GLORY ILLUSTRATED

so [Jesus] got up from the meal, took off his outer clothing, and wrapped a towel around his waist. After that, he poured water into a basin and began to wash his disciples’ feet, drying them with the towel that was wrapped around him. (NIV)
John 13:4-11

On February 7, 2010, CBS launched the first episode of Undercover Boss. That first show featured Larry O’Donnell, the then CEO of Waste Management, Inc., as an undercover trash man in training. The series was a ratings success for the network, with its premiere episode receiving 38.6 million viewers and a share of 32%. The show is now in its 11th season, having successfully duplicated the undercover feat 136 times in as many companies. Central to the format of the show, is the company leader who is “made down” (as opposed to “made up”) to look like an entry level employee. In nearly every episode, the Undercover Boss discovers (or rediscovers) the real work of the company to be quite challenging. The success of the show hinges on the genuine interaction of corporate management with the worker in the trenches. At the end of each episode, there are usually tears, hugs and an authentic realization on the part of the Boss that he/she had lost touch with the true demands of the jobs required to make their large corporation successful.

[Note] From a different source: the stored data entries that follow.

/-- **Chebyshev for the mean weight ALONG THE RESTART CHAIN.**  Work floor `−B₀ ≤ W`; `ν₀`-invariant
Markov `K` with `ε·(Z₀⁻¹ν₀)(B) ≤ K(z, B)`, `ε > 0`; `N ≥ 1`, `η > 0`; `m₁ = E_F e^{−W}`, `Z₂ = E_F e^{−2W}`:
`P( |(1/N)Σ_{i<N} e^{−W(εᵢ)}/m₁ − 1| ≥ η ) ≤ (2/ε − 1)·(Z₂/m₁² − 1)/(N η²)`. -/
theorem measureReal_meanWeight_dev_ge_le_restartChain (K : Kernel Ω Ω) [IsMarkovKernel K]
    [IsFiniteMeasure ν₀] [IsFiniteMeasure ν₁] [IsMarkovKernel κF] [IsMarkovKernel κR]
    (h0 : ν₀ univ ≠ 0) (h1 : ν₁ univ ≠ 0) (hK : Kernel.Invariant K ν₀)
    (h : CrooksPair ν₀ ν₁ κF κR s e W) {B₀ : ℝ} (hWfloor : ∀ ε', -B₀ ≤ W ε')
    {ε : ℝ≥0∞} (hε0 : 0 < ε)
    (hmin : ∀ z (B : Set Ω), MeasurableSet B → ε * ((ν₀ univ)⁻¹ • ν₀) B ≤ K z B)
    {N : ℕ} (hN0 : N ≠ 0) {η : ℝ} (hη0 : 0 < η) :
    haveI := isProbabilityMeasure_fwdPathLaw ν₀ h0 κF
    (Kernel.trajMeasure (X := fun _ : ℕ => E) (fwdPathLaw ν₀ κF)
        (fun n : ℕ => ((κF ∘ₖ K).comap s h.measurable_s).comap
          (fun hh : (j : ↥(Finset.Iic n)) → E => hh ⟨n, Finset.mem_Iic.2 le_rfl⟩)
          (measurable_pi_apply _))).real
      {x : ℕ → E | η ≤ |(1 / (N : ℝ)) * ∑ i ∈ range N, Real.exp (-W (x i))
          / (∫ ε', Real.exp (-W ε') ∂(fwdPathLaw ν₀ κF)) - 1|}
      ≤ (2 / ε.toReal - 1) * ((∫ ε', Real.exp (-(2 * W ε')) ∂(fwdPathLaw ν₀ κF))
          / (∫ ε', Real.exp (-W ε') ∂(fwdPathLaw ν₀ κF)) ^ 2 - 1) / (N * η ^ 2) := by
  haveI := isProbabilityMeasure_fwdPathLaw ν₀ h0 κF
  set PF := fwdPathLaw ν₀ κF with hPF
  set R := (κF ∘ₖ K).comap s h.measurable_s with hR
  set P := Kernel.trajMeasure (X := fun _ : ℕ => E) PF
      (fun n : ℕ => R.comap (fun hh : (j : ↥(Finset.Iic n)) → E => hh ⟨n, Finset.mem_Iic.2 le_rfl⟩)
        (measurable_pi_apply _)) with hP
  set m₁ : ℝ := ∫ ε', Real.exp (-W ε') ∂PF with hm₁
  set Z₂ : ℝ := ∫ ε', Real.exp (-(2 * W ε')) ∂PF with hZ₂
  have hW := h.measurable_W
  have hm₁pos : 0 < m₁ := by rw [hm₁, hPF, h.integral_exp_neg_work]; exact toReal_ratio_pos h0 h1
  have hNpos : (0 : ℝ) < N := by exact_mod_cast Nat.pos_of_ne_zero hN0
  have hπ : Kernel.Invariant R PF := h.invariant_restartKernel K hK
  have hminR : ∀ x {B : Set E}, MeasurableSet B → ε * PF B ≤ R x B := by
    intro x B hBm
    rw [hPF, fwdPathLaw_eq_bind_smul]
    exact minorized_comp_comap K κF h.measurable_s hmin x B hBm
  have hε1 : ε ≤ 1 := Scoring.eps_le_one_of_doeblin hminR
  have hεr0 : 0 < ε.toReal :=
    ENNReal.toReal_pos hε0.ne' (ne_top_of_le_ne_top ENNReal.one_ne_top hε1)
  have hεr : ε.toReal ≤ 1 := by
    have := ENNReal.toReal_mono ENNReal.one_ne_top hε1
    simpa using this
  have hC0 : 0 ≤ 2 / ε.toReal - 1 := by
    rw [sub_nonneg, le_div_iff₀ hεr0]; linarith
  -- the bounded observable `g = e^{−W}/m₁`: mean 1, `Var g = Z₂/m₁² − 1`
  set g : E → ℝ := fun ε' => Real.exp (-W ε') / m₁ with hg
  have hgm : Measurable g := (Real.measurable_exp.comp hW.neg).div_const _
  have hgb : ∀ ε', |g ε'| ≤ Real.exp B₀ / m₁ := by
    intro ε'
    rw [hg]; simp only
    rw [abs_of_nonneg (div_nonneg (Real.exp_pos _).le hm₁pos.le)]
    exact div_le_div_of_nonneg_right (Real.exp_le_exp.2 (by linarith [hWfloor ε'])) hm₁pos.le
  have hg2 : MemLp g 2 PF :=
    MemLp.of_bound hgm.aestronglyMeasurable (Real.exp B₀ / m₁)
      (Eventually.of_forall fun ε' => by rw [Real.norm_eq_abs]; exact hgb ε')
  have hg1 : ∫ ε', g ε' ∂PF = 1 := by
    simp only [hg]
    rw [integral_div, ← hm₁, div_self hm₁pos.ne']
  have hsq : ∀ ε', Real.exp (-W ε') ^ 2 = Real.exp (-(2 * W ε')) := fun ε' => by
    rw [sq, ← Real.exp_add]; congr 1; ring
  have hgsq : ∫ ε', g ε' ^ 2 ∂PF = Z₂ / m₁ ^ 2 := by
    simp only [hg]
    have : ∀ ε', (Real.exp (-W ε') / m₁) ^ 2 = (1 / m₁ ^ 2) * Real.exp (-(2 * W ε')) := fun ε' => by
      rw [div_pow, hsq ε']; ring
    simp_rw [this]
    rw [integral_const_mul, ← hZ₂]; ring
  have hvarg : Var[g; PF] = Z₂ / m₁ ^ 2 - 1 := by
    rw [variance_eq_sub hg2]
    have e1 : ∫ ε', ((fun ε' => g ε') ^ 2) ε' ∂PF = Z₂ / m₁ ^ 2 := by rw [← hgsq]; rfl
    have e2 : (∫ ε', (fun ε' => g ε') ε' ∂PF) = 1 := hg1
    rw [e1, e2]; ring
  -- the first `N` records as a law `Q` on `Fin N → E`
  have hr : Measurable (fun (x : ℕ → E) (j : Fin N) => x j) :=
    measurable_pi_lambda _ fun j => measurable_pi_apply _
  set Q := P.map (fun (x : ℕ → E) (j : Fin N) => x j) with hQ
  haveI : IsProbabilityMeasure Q := Measure.isProbabilityMeasure_map hr.aemeasurable
  have hmarg : ∀ i : Fin N, Q.map (fun y => y i) = PF := fun i => by
    rw [hQ, hP]; exact chain_firstCoords_map_eval R hπ N i
  -- the sum `S = Σᵢ g(yᵢ)` under `Q`: mean `N`, variance `≤ (2/ε − 1)·N·Var g`
  set S : (Fin N → E) → ℝ := fun y => ∑ i, g (y i) with hS
  have hSm : Measurable S := Finset.measurable_sum _ fun i _ => hgm.comp (measurable_pi_apply i)
  have hSvar : Var[S; Q] ≤ (2 / ε.toReal - 1) * N * (Z₂ / m₁ ^ 2 - 1) := by
    rw [← hvarg, hQ, hP]
    exact chain_variance_sum_le_of_doeblin R hπ hminR hε0 hgm hgb N
  have hY2 : ∀ i : Fin N, MemLp (fun y : Fin N → E => g (y i)) 2 Q := fun i =>
    hg2.comp_measurePreserving ⟨measurable_pi_apply i, hmarg i⟩
  have hS2 : MemLp S 2 Q := memLp_finsetSum _ (fun i _ => hY2 i)
  have hYint : ∀ i : Fin N, ∫ y, g (y i) ∂Q = 1 := by
    intro i
    rw [← hg1, ← hmarg i, integral_map (measurable_pi_apply i).aemeasurable hgm.aestronglyMeasurable]
  have hSint : ∫ y, S y ∂Q = N := by
    simp only [hS]
    rw [integral_finsetSum _ (fun i _ => (hY2 i).integrable one_le_two)]
    simp only [hYint, Finset.sum_const, Finset.card_univ, Fintype.card_fin, nsmul_eq_mul, mul_one]
  -- the sample mean on `Fin N → E`, Chebyshev under `Q`
  have hXdef : (fun y : Fin N → E => (1 / (N : ℝ)) * ∑ i, Real.exp (-W (y i)) / m₁)
      = fun y => (1 / (N : ℝ)) * S y := by
    funext y; rfl
  have hX2 : MemLp (fun y : Fin N → E => (1 / (N : ℝ)) * ∑ i, Real.exp (-W (y i)) / m₁) 2 Q := by
    rw [hXdef]; exact hS2.const_mul _
  have hXint : ∫ y, (1 / (N : ℝ)) * ∑ i, Real.exp (-W (y i)) / m₁ ∂Q = 1 := by
    have : ∫ y, (1 / (N : ℝ)) * ∑ i, Real.exp (-W (y i)) / m₁ ∂Q = ∫ y, (1 / (N : ℝ)) * S y ∂Q :=
      congrArg (fun F : (Fin N → E) → ℝ => ∫ y, F y ∂Q) hXdef
    rw [this, integral_const_mul, hSint]; field_simp
  have hXvar : Var[fun y : Fin N → E => (1 / (N : ℝ)) * ∑ i, Real.exp (-W (y i)) / m₁; Q]
      ≤ (2 / ε.toReal - 1) * (Z₂ / m₁ ^ 2 - 1) / N := by
    rw [hXdef, variance_const_mul]
    calc (1 / (N : ℝ)) ^ 2 * Var[S; Q] ≤ (1 / (N : ℝ)) ^ 2 * ((2 / ε.toReal - 1) * N * (Z₂ / m₁ ^ 2 - 1)) :=
          mul_le_mul_of_nonneg_left hSvar (sq_nonneg _)
      _ = (2 / ε.toReal - 1) * (Z₂ / m₁ ^ 2 - 1) / N := by field_simp
  have hcheb := meas_ge_le_variance_div_sq hX2 hη0
  rw [hXint] at hcheb
  have hV0 : 0 ≤ Z₂ / m₁ ^ 2 - 1 := by rw [← hvarg]; exact variance_nonneg _ _
  have hnn : 0 ≤ (2 / ε.toReal - 1) * (Z₂ / m₁ ^ 2 - 1) / N / η ^ 2 := by positivity
  have hQB : Q.real {y : Fin N → E | η ≤ |(1 / (N : ℝ)) * ∑ i, Real.exp (-W (y i)) / m₁ - 1|}
      ≤ (2 / ε.toReal - 1) * (Z₂ / m₁ ^ 2 - 1) / (N * η ^ 2) := by
    calc Q.real {y : Fin N → E | η ≤ |(1 / (N : ℝ)) * ∑ i, Real.exp (-W (y i)) / m₁ - 1|}
        ≤ (ENNReal.ofReal (Var[fun y : Fin N → E => (1 / (N : ℝ)) * ∑ i, Real.exp (-W (y i)) / m₁; Q]
            / η ^ 2)).toReal := ENNReal.toReal_mono ENNReal.ofReal_ne_top hcheb
      _ = Var[fun y : Fin N → E => (1 / (N : ℝ)) * ∑ i, Real.exp (-W (y i)) / m₁; Q] / η ^ 2 :=
          ENNReal.toReal_ofReal (div_nonneg (variance_nonneg _ _) (sq_nonneg _))
      _ ≤ (2 / ε.toReal - 1) * (Z₂ / m₁ ^ 2 - 1) / N / η ^ 2 :=
          div_le_div_of_nonneg_right hXvar (sq_nonneg _)
      _ = (2 / ε.toReal - 1) * (Z₂ / m₁ ^ 2 - 1) / (N * η ^ 2) := by rw [div_div]
  -- pull back to the trajectory measure
  have hFm : Measurable (fun y : Fin N → E => (1 / (N : ℝ)) * ∑ i, Real.exp (-W (y i)) / m₁) := by
    rw [hXdef]; exact measurable_const.mul hSm
  have hBm : MeasurableSet {y : Fin N → E | η ≤ |(1 / (N : ℝ)) * ∑ i, Real.exp (-W (y i)) / m₁ - 1|} :=
    measurableSet_le measurable_const ((hFm.sub measurable_const).abs)
  rw [hQ, map_measureReal_apply hr hBm] at hQB
  have hpre : (fun (x : ℕ → E) (j : Fin N) => x j) ⁻¹'
        {y : Fin N → E | η ≤ |(1 / (N : ℝ)) * ∑ i, Real.exp (-W (y i)) / m₁ - 1|}
      = {x : ℕ → E | η ≤ |(1 / (N : ℝ)) * ∑ i ∈ range N, Real.exp (-W (x i)) / m₁ - 1|} := by
    ext x
    simp only [Set.mem_preimage, Set.mem_setOf_eq]
    rw [Fin.sum_univ_eq_sum_range (fun i => Real.exp (-W (x i)) / m₁) N]
  rw [hpre] at hQB
  exact hQB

Two thousand years earlier, God was “made down” in the person of Jesus. However, unlike the out-of-touch corporate manager of Undercover Boss, Jesus knew clearly the necessity of transferring the culture of servanthood that would eventually fuel a kingdom movement that would impact and draw out people from every culture and language on earth. Perhaps the most difficult nuance of Jesus’s training His Disciples was the development of an other-worldly leadership style that was inconceivable to humans prior to Jesus — servant leadership. Just a week earlier He had a direct encounter with James and John that nearly tore his team apart over the subject of leadership (see Mark 10:35-45). His Disciples imagined that their Messiah would eventually assume a powerful political position over the kingdoms of earth, and they wanted to be His left- and right-hand men in the leadership hierarchy. Now, the night before Jesus was to bodily leave the earth, His key trainees still had no grasp on both the nature of His kingdom and the nature of the leadership needed to initiate its invasion of earth.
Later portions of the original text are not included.